I never proposed doing nothing so I don’t know where that came from.

Understood regarding KYC, but this client came from someone who passed me her client portfolio and 100% of the rent was already treated as his income. It was a bookkeeper who thought of it as his self employment it seems, but luckily put it in the right pages though.

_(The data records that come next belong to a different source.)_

/-
Copyright (c) 2026. All rights reserved.
Released under Apache 2.0 license as described in the file LICENSE.
Authors: abc-iut cell, Cor. 3.12 sub-crew seat abc-iut-c312-1 (gen 27).
-/
import Mathlib.LinearAlgebra.PiTensorProduct.Basis
import Literature.IUT.LogVolume.TensorPacketTraceZeroDyadicSqrtNegOne
import Literature.IUT.LogVolume.TensorPacketOrbitContent
import Literature.IUT.LogVolume.TensorPacketHull
import HarnessLib

/-!
# On a tensor packet `⊗_{ℚ₂} K_b` of `n ≥ 2` factors all `≅ ℚ₂(√−1)`, EVERY principal `(R_I)^∼`-region `y·(R_I)^∼` lying in a scalar
# multiple `c·log₂(R_I^×)` of the log-shell lattice is DEEP: all its components sit one shell below the top polyshell of `c·log₂(R_I^×)`
# (classical 2-adic algebra; the nontrivial idempotents of `(R_I)^∼` against the all-or-nothing top polyshell of
# `TensorPacketTraceZeroDyadicSqrtNegOne`)

abc-iut cell, PROOF-ONLY classical local algebra (Cor. 3.12 sub-crew, seat abc-iut-c312-1 gen 27, row «C:P2-PRIME-DICHOTOMY ⟹ STRICTNESS»,
file 1/2; no definition, no `Prop` fact, no instance, no notation).  Setting as in `TensorPacketTraceZeroDyadicSqrtNegOne` (gen 24): a finite
family of `2`-adic fields `K_b` (`b ∈ I`) in the campaign-S class, each containing `i_b` with `i_b² = −1` and of invariants `(e, f) = (2, 1)`
(`K_b ≅ ℚ₂(√−1)`, `log₂(𝒪_{K_b}^×) = 𝔪_b³`), uniformizers `ϖ_b` (`ρ := ‖ϖ_b‖ = 2^{−1/2}`); the packet algebra `V = ⊗_{ℚ₂} K_b` (abc-iut-S6
`PacketAlgebra`), `(R_I)^∼` (`normalizedPacket`, [IUTchIV] Prop. 1.1), `log₂(R_I^×)` (`logPacket`), and ANY decomposition `ψ : V ≃ₐ Π_j L_j` into
fields (abc-iut-S8).

WHY (the consumer, `Summits/ABC/IUTFork/Thm311RealInd1StripPrimeStrictnessDyadic`): gen 24's displayed equivalence
`Thm311RealInd1StripPacketHullDyadic.packetHull_eq_packetHull_smul_logPacket_iff` says that at an all-`ℚ₂(√−1)` packet the hull of print's
(Ind1)⊔(Ind2) orbit of a region `M ⊆ c·log₂(R_I^×)` equals the Dupuy–Hilado container hull IFF `M` itself reaches the container's top polyshell in
every component.  For the regions that actually occur — the Θ-regions `ι_j(t)·(R_I)^∼` of [IUTchIII] Cor. 3.12 Step (x) (Dupuy–Hilado §3.9), read
against their OWN content container `2^{A}·log₂(R_I^×)` (abc-iut-s2 `exists_content`) — the right-hand side FAILS identically, for the following
classical reason proved here:

* §1 **`nontrivial_of_sq_eq_neg_one`** — with TWO factors `b₀ ≠ b₁` each containing a square root of `−1`, any decomposition has at least two
  components (`ι_{b₀}(i) ≠ ±ι_{b₁}(i)` by the tensor basis, while in a field two square roots of `−1` agree up to sign);
* §2 **`symm_single_one_mem_normalizedPacket`** — the primitive idempotents `e_j = ψ⁻¹(0,…,1_j,…,0)` lie in `(R_I)^∼` (idempotents are integral);
* §3 **`norm_psi_le_of_mem_smul_normalizedPacket_of_subset`** (ALWAYS DEEP) — if `y·(R_I)^∼ ⊆ c·log₂(R_I^×)` and the decomposition has two
  components, then EVERY `x ∈ y·(R_I)^∼` has `‖ψ(x)_j‖ ≤ ‖c‖·ρ^{3n+1}` in EVERY component `j` (`n = #I`): `x·e_j ∈ y·(R_I)^∼ ⊆ c·log₂(R_I^×)`
  vanishes in a second component `j₁`, so by the packet congruence `norm_psi_sub_traceRatio_smul_le_of_mem_logPacket` (gen 24) its trace ratio
  has norm `≤ ρ` and its `j`-component — which is `ψ(x)_j` — is one shell down; consequences `hullRadius_image_smul_normalizedPacket_le` and
  **`not_forall_le_hullRadius_image_smul_normalizedPacket`** (for `c ≠ 0` the top polyshell `‖c‖·ρ^{3n}` is NOT reached — the negation of the
  right-hand side of gen 24's iff), and the intrinsic forms over the chosen decomposition `dEquiv` (abc-iut-S8).
READING (classical; numbers about `ℚ₂(√−1)`-packets only): whereas a single factor `K ≅ ℚ₂(√−1)` has principal regions `g·𝒪 = 𝔪^m` reaching the
top of their content container for every odd `m`, at `n ≥ 2` factors NO principal `(R_I)^∼`-region ever does — the non-reduced structure of
`R_I = ⊗ ℤ₂[i]` inside `(R_I)^∼ = Π 𝒪_{L_j}` (hand check at `n = 2`: `R_I = {(a, b) : a ≡ b mod 2}`, content of `𝔪^m × 𝔪^m` is `⌊(m−8)/2⌋`, container
polyradius `𝔪^{m−2}` or `𝔪^{m−3}`) keeps every such region at least one shell below.  HONEST SCOPE: classical; ALL factors of shape `(e, f) = (2, 1)`
with `√−1`, at least two of them; nothing here mentions a log-volume, a place of a number field or print's indeterminacies; no side taken on
[IUTchIII] Cor. 3.12; NO abc claim. [cite: NeukirchANT1999, Ch. II Prop. (5.5), (5.7)] [cite: SerreLocalFields1979, Ch. III §3, Prop. 7]
[cite: WeilBNT1967, Ch. II §2, Th. 2] [cite: Mochizuki2012, IUTchIV Prop. 1.1 p. 9, Prop. 1.2 (i) p. 10, Prop. 1.4 (i) p. 13] [claim: Mochizuki2012,
status: disputed]
-/

set_option autoImplicit false

noncomputable section

open Metric Set Module Bornology
open scoped Pointwise TensorProduct

namespace Literature.IUT.LogVolume

namespace TraceZeroDyadicSqrtNegOne

open Literature.NumberTheory.GaloisRepresentations.Ultrametric RamificationCriterion

/-- An idempotent of an algebra is integral over the base: it is a root of the monic `X² − X`. [cite: SerreLocalFields1979, Ch. III §3, Prop. 7] -/
private theorem isIntegral_of_isIdempotentElem' {B E : Type} [CommRing B] [CommRing E] [Algebra B E] {z : E}
    (hz : IsIdempotentElem z) : IsIntegral B z := by
  nontriviality B
  refine ⟨Polynomial.X ^ 2 - Polynomial.X, ?_, ?_⟩
  · exact (Polynomial.monic_X_pow 2).sub_of_left (by rw [Polynomial.degree_X_pow, Polynomial.degree_X]; norm_num)
  · simp [sq, hz.eq]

Interestingly the client knew there would be two annual allowances on sale when we discussed yesterday, so must have taken advice at the time so why they didn’t know to also split the income and tell me, I don’t know.

Thanks (0)
avatar
By ingrat
16th Sep 2020 09:50

We had a case where both HR taxpayers but there was a tax loss as the husband's PA was subject to tapering, it also impacted on his pension relief calculation so we had to make a disclosure.

Thanks (0)
avatar
By geoffmw1
16th Sep 2020 12:26

If the rental income has never appeared on the wife's tax returns which presumably have not been made in any event, how will the CGT position be acceptedby HMRCwithoutbquery

Thanks (0)
Replying to geoffmw1:
My photo
By Matrix
16th Sep 2020 13:32

Because the clients are making full disclosure. Which has nothing to do with the sale although your point is valid.

Thanks (0)
Replying to geoffmw1:
RLI
By lionofludesch
16th Sep 2020 14:08

geoffmw1 wrote:

If the rental income has never appeared on the wife's tax returns which presumably have not been made in any event, how will the CGT position be accepted by HMRC without query?

Well, I for one would be surprised if HMRC noticed this. In fact, I'm surprised that anyone would suggest they would.

They'll just assume it's a property that's never been rented out.